**Solution to Abstract Algebra by Dummit & Foote 3rd edition Chapter 1.6 Exercise 1.6.3**

If $\varphi : G \rightarrow H$ is an isomorphism, prove that $G$ is abelian if and only if $H$ is abelian. If $\varphi : G \rightarrow H$ is only a homomorphism, what additional conditions on $\varphi$ (if any) are sufficient to ensure that if $G$ is abelian, then so is $H$?

Solution: Let $\varphi : G \rightarrow H$ be a group isomorphism.

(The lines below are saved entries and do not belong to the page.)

import Summits.RiemannHypothesis.RiemannHypothesis.Theorems.WeilFormatCDataO109FrontData
import Summits.RiemannHypothesis.RiemannHypothesis.Theorems.S2FormatCE0
import Literature.NumberTheory.LFunctions.YoshidaWindowGramTailMSSines
import Literature.NumberTheory.LFunctions.YoshidaWindowGramMiddleJBox
import Literature.NumberTheory.LFunctions.YoshidaWindowGramTailJFactoredScaled
import Literature.NumberTheory.LFunctions.YoshidaWindowGramTailMSFactored
import Literature.NumberTheory.LFunctions.YoshidaWindowGramTailJDiagTight
import Summits.RiemannHypothesis.RiemannHypothesis.Theorems.FormatCPsdBands
import Summits.RiemannHypothesis.RiemannHypothesis.Theorems.WeilFormatCDiagShift
import Summits.RiemannHypothesis.RiemannHypothesis.Theorems.FormatCPsdSymmBands
import HarnessLib

/-!
# Format C kernel rung `O109` (a = 109/100, column-band layout): odd sector: Schur rows 219…220 (lower triangle) of `M − U₁ − U₂` enclosed by `DS` within `rho`·2^-310 (kernel certificates)

Window `a = 109/100`; prime powers in the window: 2, 3, 2^2, 5, 7, 2^3; prime constant A = 2358/1000 (`WeilFormatC.primeCoeff_form_ge_cells_1098`); evaluator parameters S = 2^320, Kpi 160, Kser 190, kred 8, Kexp 55, J 150; full table modes < 321; light column table modes < 2051; units 2^-310 (Schur entries), 2^-154 (column digits, width 157), 2^-148 (tail-factor digits, width 151), 2^-64 (reciprocal weights), 2^-40 (tail base); order-J tail J = 4, θ = 1/2048, η = 1/10 | 4/1.
Design row: sr-gb-rung-b B g22 hp odd λ-run = PARITY CELL 17 L-SIDE: a = 109/100 with SIX prime powers 2,3,4,5,7,8 (kmax 8; WeilFormatC.primeCoeff_form_ge_cells_1098, A = 2358/1000; 0.0086 below the (log 9)/2 resonance — the last full cell of this kit), μ = 2^-113 = 9.6e-35, odd 320/640/2048, kit precision S 2^320 / c 310 / Kpi 160 / Kser 190 / Kexp 55 / J 150 (A g23 hp levers), MS tail; probes (B g22): λ_min(DS) 8.15e-35 @ 109/100, 3.75e-34 @ 217/200 (Bo 320); see HOME(B)/CELL16-LSIDE-B-g22.md. Generated by sr-gb-rung-a prover A g22 with rh-explicit-weil-2 gen7's generator extended for the odd λ-run (--sector odd --mu-log2; HOME(A)/code-g22/gen7/gramgen7.py sha16 b22c17hp00000109) from `#eval` of the tree's `Encl` functions; every datum is re-verified by the kernel in the theorem files (`decide +kernel`). Helper data of the rh-explicit Weil-positivity programme (format C, K-CELL-2), RH-free. [cite: Yoshida1992HermitianForms, §5 (5.15)-(5.16) p. 301; §7 pp. 305–312]
-/

set_option linter.dupNamespace false
set_option exponentiation.threshold 1024
set_option maxRecDepth 200000

namespace Summit.RiemannHypothesis.RiemannHypothesis.Theorems.WeilFormatCData.O109CBOdd
open Literature.NumberTheory.LFunctions Literature.NumberTheory.LFunctions.Yoshida1992 Encl Literature.Analysis.ValidatedNumerics.NumericsMP
open Summit.RiemannHypothesis.RiemannHypothesis.Theorems.WeilFormatCData.O109

/-- kernel: Schur rows `[219, 221)` (columns `j ≤ i`). -/
theorem tS219 : checkSchurBandG (2 ^ 320) 310 O109CBOdd.rho O109.C O109.tab true 320 (subBoxCB (2 ^ 320) 157 320 154 64 O109CBOdd.ρc O109CBOdd.XP O109CBOdd.Pd O109CBOdd.v O109CBOdd.V 151 8 148 148 O109CBOdd.ρφ O109CBOdd.ρψ O109CBOdd.ΦP O109CBOdd.ΨP O109CBOdd.Pφ O109CBOdd.Pψ (fun i ↦ (dMidOBox (2 ^ 320) O109.C O109.F (tget O109.tab (i + 1)) 1 1024 320 4 O109.momO i).add (dgJoBoxT (2 ^ 320) O109.C O109.F (tget O109.tab (i + 1)) 40 1577326692700 320 2048 4 1 2048 i))) O109CBOdd.DS true 219 2 = true := by
  decide +kernel

end Summit.RiemannHypothesis.RiemannHypothesis.Theorems.WeilFormatCData.O109CBOdd
/-- From a size bound to Silverman's criterion at every prime `q ≥ M`: if `Δ ≠ 0` and `|Δ| < M¹²` then no `q ≥ M` has
`q¹² ∣ Δ` (let alone `q⁴ ∣ c₄` too) — the large-prime half of the hypothesis of `isGloballyMinimal_of_int_kraus` for the
Kraus-at-`2` twist models of the depth table (variant of the tree's bounded check, which starts at `q = 2`). [folklore] -/
theorem not_pow_twelve_dvd_and_of_natAbs_lt {a : List ℤ}
    (h0 : Rank1Residual.X11RankOneCertificates.discOf a ≠ 0) {M : ℕ}
    (hlt : (Rank1Residual.X11RankOneCertificates.discOf a).natAbs < M ^ 12) {q : ℕ} (hq : M ≤ q) :
    ¬ ((q : ℤ) ^ 12 ∣ Rank1Residual.X11RankOneCertificates.discOf a ∧
      (q : ℤ) ^ 4 ∣ Rank1Residual.X11RankOneCertificates.c4Of a) := by
  rintro ⟨h12, -⟩
  have h12' : q ^ 12 ∣ (Rank1Residual.X11RankOneCertificates.discOf a).natAbs := by
    rw [← Int.natCast_dvd]; exact_mod_cast h12
  have hpos : 0 < (Rank1Residual.X11RankOneCertificates.discOf a).natAbs := Int.natAbs_pos.mpr h0
  have hle : q ^ 12 ≤ (Rank1Residual.X11RankOneCertificates.discOf a).natAbs := Nat.le_of_dvd hpos h12'
  have hge : M ^ 12 ≤ q ^ 12 := Nat.pow_le_pow_left hq 12
  omega

end Summit.BirchSwinnertonDyer.BirchSwinnertonDyer.Theorems.KolyvaginDepthDoor

end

($\Rightarrow$) Suppose $G$ is abelian, and let $h_1,h_2 \in H$. Since $\varphi$ is surjective, there exist $g_1, g_2 \in G$ such that $\varphi(g_1) = h_1$ and $\varphi(g_2) = h_2$. Now we have $$h_1 h_2 = \varphi(g_1) \varphi(g_2) = \varphi(g_1 g_2) = \varphi(g_2 g_1) = \varphi(g_2) \varphi(g_1) = h_2 h_1.$$ Thus $h_1$ and $h_2$ commute; since $h_1, h_2 \in H$ were arbitrary, $H$ is abelian.

($\Leftarrow$) Suppose $H$ is abelian, and let $g_1, g_2 \in G$. Then we have $$\varphi(g_1 g_2) = \varphi(g_1) \varphi(g_2) = \varphi(g_2) \varphi(g_1) = \varphi(g_2 g_1).$$ Since $\varphi$ is injective, we have $g_1 g_2 = g_2 g_1$. Since $g_1, g_2 \in G$ were arbitrary, $G$ is abelian.

Note that in the proof of ($\Rightarrow$) above, we only needed to use the surjectivity of $\varphi$. So in fact the image of any surjective group homomorphism from an abelian group is abelian. Similarly, in the proof of ($\Leftarrow$) above we only used injectivity; thus the source of any injective group homomorphism to an abelian group is abelian.